Within his silence, Allen was conscious only of a vast and dreary confusion pierced by a tiny spark of life, a nameless identity throbbing stubbornly beneath the wreckage of his life, like some long-buried earthquake survivor. If he was aware of others outside his skin, it was in the sense of mute gratitude engendered by his father's absence, his family's general lack of interest, and his brother's patient and undemanding presence. Most of all, he was abjectly grateful that the people around him didn't have raw, bleeding hands, and that no rotting children had yet appeared to tug at his shirttails, asking for chocolate bars and bullets.

Then one day, two weeks after Allen's arrival, Jerry came home from his summer job scrubbing down boats for tourists to find the house empty, the beach unoccupied, and the motor skiff gone from the dock. He spent a tense couple of hours drinking beer on the beach while the sun dropped low on the horizon before he heard the familiar sound of the skiff's outboard coming across the water. He quickly went back inside to put dinner together, allowing Allen to tie up on his own.

Allen's attempts at communication (apart from the long mutters and terrible high moans of his nightmares) remained monosyllabic answers to direct questions or the equally brusque request for cigarettes, but once he started going out on the boat, he began to put on weight. Long hours spent on the water turned him brown. His infections healed, his limp seemed less severe, and his hands grew steady enough to shave him without bloodshed. Jerry took a breath of mixed relief and resignation, bracing for the next phase—a restlessness that would end with an abrupt, unannounced departure.

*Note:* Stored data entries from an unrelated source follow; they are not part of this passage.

/-! ### 2. Any pair: at most five common touching neighbours -/

/-- **No six common neighbours of ANY pair (centred form).** Let `‖v‖ ≥ 2`. There are no six distinct points of `S²(2)`
at distance `2` from `v` and pairwise at distance `≥ 2`. [folklore] -/
theorem no_six_common_neighbours_of_norm {v : EuclideanSpace ℝ (Fin 3)} (hv : 2 ≤ ‖v‖)
    (u : Fin 6 → EuclideanSpace ℝ (Fin 3)) (hinj : Function.Injective u)
    (hn : ∀ k, ‖u k‖ = 2) (hd : ∀ k, dist (u k) v = 2) (hsep : ∀ i j, i ≠ j → 2 ≤ dist (u i) (u j)) :
    False := by
  set D := ‖v‖ with hD
  have hD0 : 0 < D := by linarith
  -- frame with third vector v/D (apply the tree lemma to (2/D) • v, of norm 2)
  obtain ⟨b, hb⟩ := exists_orthonormalBasis_third_eq (v := (2 / D) • v)
    (by rw [norm_smul, Real.norm_eq_abs, abs_of_pos (by positivity), ← hD]; field_simp)
  have hb2 : b 2 = (1 / D) • v := by rw [hb, smul_smul]; congr 1; field_simp
  -- ⟪u k, v⟫ = D²/2
  have huv : ∀ k, ⟪u k, v⟫ = D ^ 2 / 2 := by
    intro k
    have h1 : ‖u k - v‖ ^ 2 = 4 := by rw [← dist_eq_norm, hd k]; norm_num
    rw [norm_sub_sq_real, hn k, ← hD] at h1
    nlinarith
  have hZ : ∀ k, ⟪b 2, u k⟫ = D / 2 := by
    intro k
    rw [hb2, real_inner_smul_left, real_inner_comm, huv k]
    field_simp
  set X : Fin 6 → ℝ := fun k => ⟪b 0, u k⟫ with hXdef
  set Y : Fin 6 → ℝ := fun k => ⟪b 1, u k⟫ with hYdef
  -- r² = 4 − D²/4
  have hXY : ∀ k, X k ^ 2 + Y k ^ 2 = 4 - D ^ 2 / 4 := by
    intro k
    have h4 : ⟪u k, u k⟫ = 4 := by rw [real_inner_self_eq_norm_sq, hn k]; norm_num
    rw [inner_eq_sum_three b, hZ k] at h4
    simp only [hXdef, hYdef]
    nlinarith [h4]
  have hr2_nonneg : 0 ≤ 4 - D ^ 2 / 4 := by rw [← hXY 0]; positivity
  have hr2_le : 4 - D ^ 2 / 4 ≤ 3 := by nlinarith
  -- the degenerate circle: r = 0 forces all u k equal
  rcases eq_or_lt_of_le hr2_nonneg with hr0 | hrpos
  · have hX0 : ∀ k, X k = 0 := fun k => by
      have := hXY k; rw [← hr0] at this; nlinarith [sq_nonneg (X k), sq_nonneg (Y k)]
    have hY0 : ∀ k, Y k = 0 := fun k => by
      have := hXY k; rw [← hr0] at this; nlinarith [sq_nonneg (X k), sq_nonneg (Y k)]
    have : u 0 = u 1 := by
      refine eq_of_inner_basis_eq b fun m => ?_
      fin_cases m
      · show X 0 = X 1
        rw [hX0, hX0]
      · show Y 0 = Y 1
        rw [hY0, hY0]
      · simp only [Fin.reduceFinMk, hZ]
    exact absurd (hinj this) (by decide)
  · -- polar coordinates on the circle of radius r
    set r := Real.sqrt (4 - D ^ 2 / 4) with hrdef
    have hr : 0 < r := Real.sqrt_pos.2 hrpos
    have hrsq : r ^ 2 = 4 - D ^ 2 / 4 := Real.sq_sqrt hr2_nonneg
    set θ : Fin 6 → ℝ := fun k => Complex.arg ⟨X k, Y k⟩ with hθdef
    have hpol : ∀ k, X k = r * cos (θ k) ∧ Y k = r * sin (θ k) := fun k =>
      eq_mul_cos_sin_arg hr.le (by rw [hrsq]; exact hXY k)
    have hdist : ∀ i j, dist (u i) (u j) ^ 2 = 2 * r ^ 2 * (1 - cos (θ i - θ j)) := by
      intro i j
      rw [dist_eq_norm, norm_sub_sq_real, hn i, hn j, inner_eq_sum_three b, hZ i, hZ j]
      obtain ⟨hXi, hYi⟩ := hpol i
      obtain ⟨hXj, hYj⟩ := hpol j
      have e1 : ⟪b 0, u i⟫ = r * cos (θ i) := hXi
      have e2 : ⟪b 1, u i⟫ = r * sin (θ i) := hYi
      have e3 : ⟪b 0, u j⟫ = r * cos (θ j) := hXj
      have e4 : ⟪b 1, u j⟫ = r * sin (θ j) := hYj
      rw [e1, e2, e3, e4, cos_sub]
      nlinarith [hrsq, sin_sq_add_cos_sq (θ i), sin_sq_add_cos_sq (θ j)]
    have hθinj : Function.Injective θ := by
      intro i j hij
      apply hinj
      obtain ⟨hXi, hYi⟩ := hpol i
      obtain ⟨hXj, hYj⟩ := hpol j
      have hij' : θ i = θ j := hij
      refine eq_of_inner_basis_eq b fun m => ?_
      fin_cases m
      · show X i = X j
        rw [hXi, hXj, hij']
      · show Y i = Y j
        rw [hYi, hYj, hij']
      · simp only [Fin.reduceFinMk, hZ]
    have hC : ∀ i j, i ≠ j → cos (θ i - θ j) ≤ 1 / 3 := by
      intro i j hij
      have hsq := hdist i j
      have h2 := hsep i j hij
      have h4 : (4 : ℝ) ≤ dist (u i) (u j) ^ 2 := by nlinarith
      rw [hsq] at h4
      -- 4 ≤ 2 r² (1 − cos) with r² ≤ 3 ⇒ 1 − cos ≥ 2/r² ≥ 2/3
      have hc1 : cos (θ i - θ j) ≤ 1 := cos_le_one _
      nlinarith [hrsq, hr2_le]
    -- sort and conclude as in `no_six_common_neighbours`
    have hAcard : (Finset.univ.image θ).card = 6 := by
      rw [Finset.card_image_of_injective _ hθinj, Finset.card_univ, Fintype.card_fin]
    let e := (Finset.univ.image θ).orderEmbOfFin hAcard
    have hmem : ∀ k, ∃ i, θ i = e k := by
      intro k
      have := (Finset.univ.image θ).orderEmbOfFin_mem hAcard k
      rw [Finset.mem_image] at this
      obtain ⟨i, -, hi⟩ := this
      exact ⟨i, hi⟩
    choose π' hπ' using hmem
    refine six_sorted_angles_false (fun k => e k) e.strictMono ?_ ?_ ?_
    · show -π < e 0
      rw [← hπ' 0]; exact Complex.neg_pi_lt_arg _
    · show e 5 ≤ π
      rw [← hπ' 5]; exact Complex.arg_le_pi _
    · intro i j hij
      have hne : π' i ≠ π' j := by
        intro h; apply hij; apply e.injective; rw [← hπ' i, ← hπ' j, h]
      rw [← hπ' i, ← hπ' j]
      exact hC _ _ hne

But as June turned to July, Allen gave no signs of leaving. He seemed to be more preoccupied than restless. The inevitable Fourth of July bangs and flashes gave him a hard time, and more than once he retreated to the TV room with the volume cranked high, but even then he didn't drink more than a couple of beers, and he was still there on the morning of the fifth.

Not, however, on an evening two nights after Jerry's twenty-first birthday, when Jerry came back late from work to find the skiff missing. And when the stars were out overhead it was still gone, although the tide had been going out for hours, all the waters of the Georgia Strait sweeping around their islands, rushing to sea along with anything that wasn't anchored down.

Torn between fury and dread, Jerry slapped together some macaroni and cheese for their dinner, ate his in front of the television, and finally pulled on his jacket to go lie on the dock, staring up at the sky, listening to the
pat pat
of wavelets against the posts, wondering how soon he could call the sheriff's office without sounding like his brother's fretful grandmother. Stretched out on the old boards, he searched the heavens for a shooting star, so he might make a wish. That he might miraculously be made older, perhaps, so he'd know what to do about his brother. Or that Dad might come back from Europe early and take over, leaving his latest girlfriend behind. Or that—and then he heard an engine approaching; not the skiff's uneven outboard, something heavier.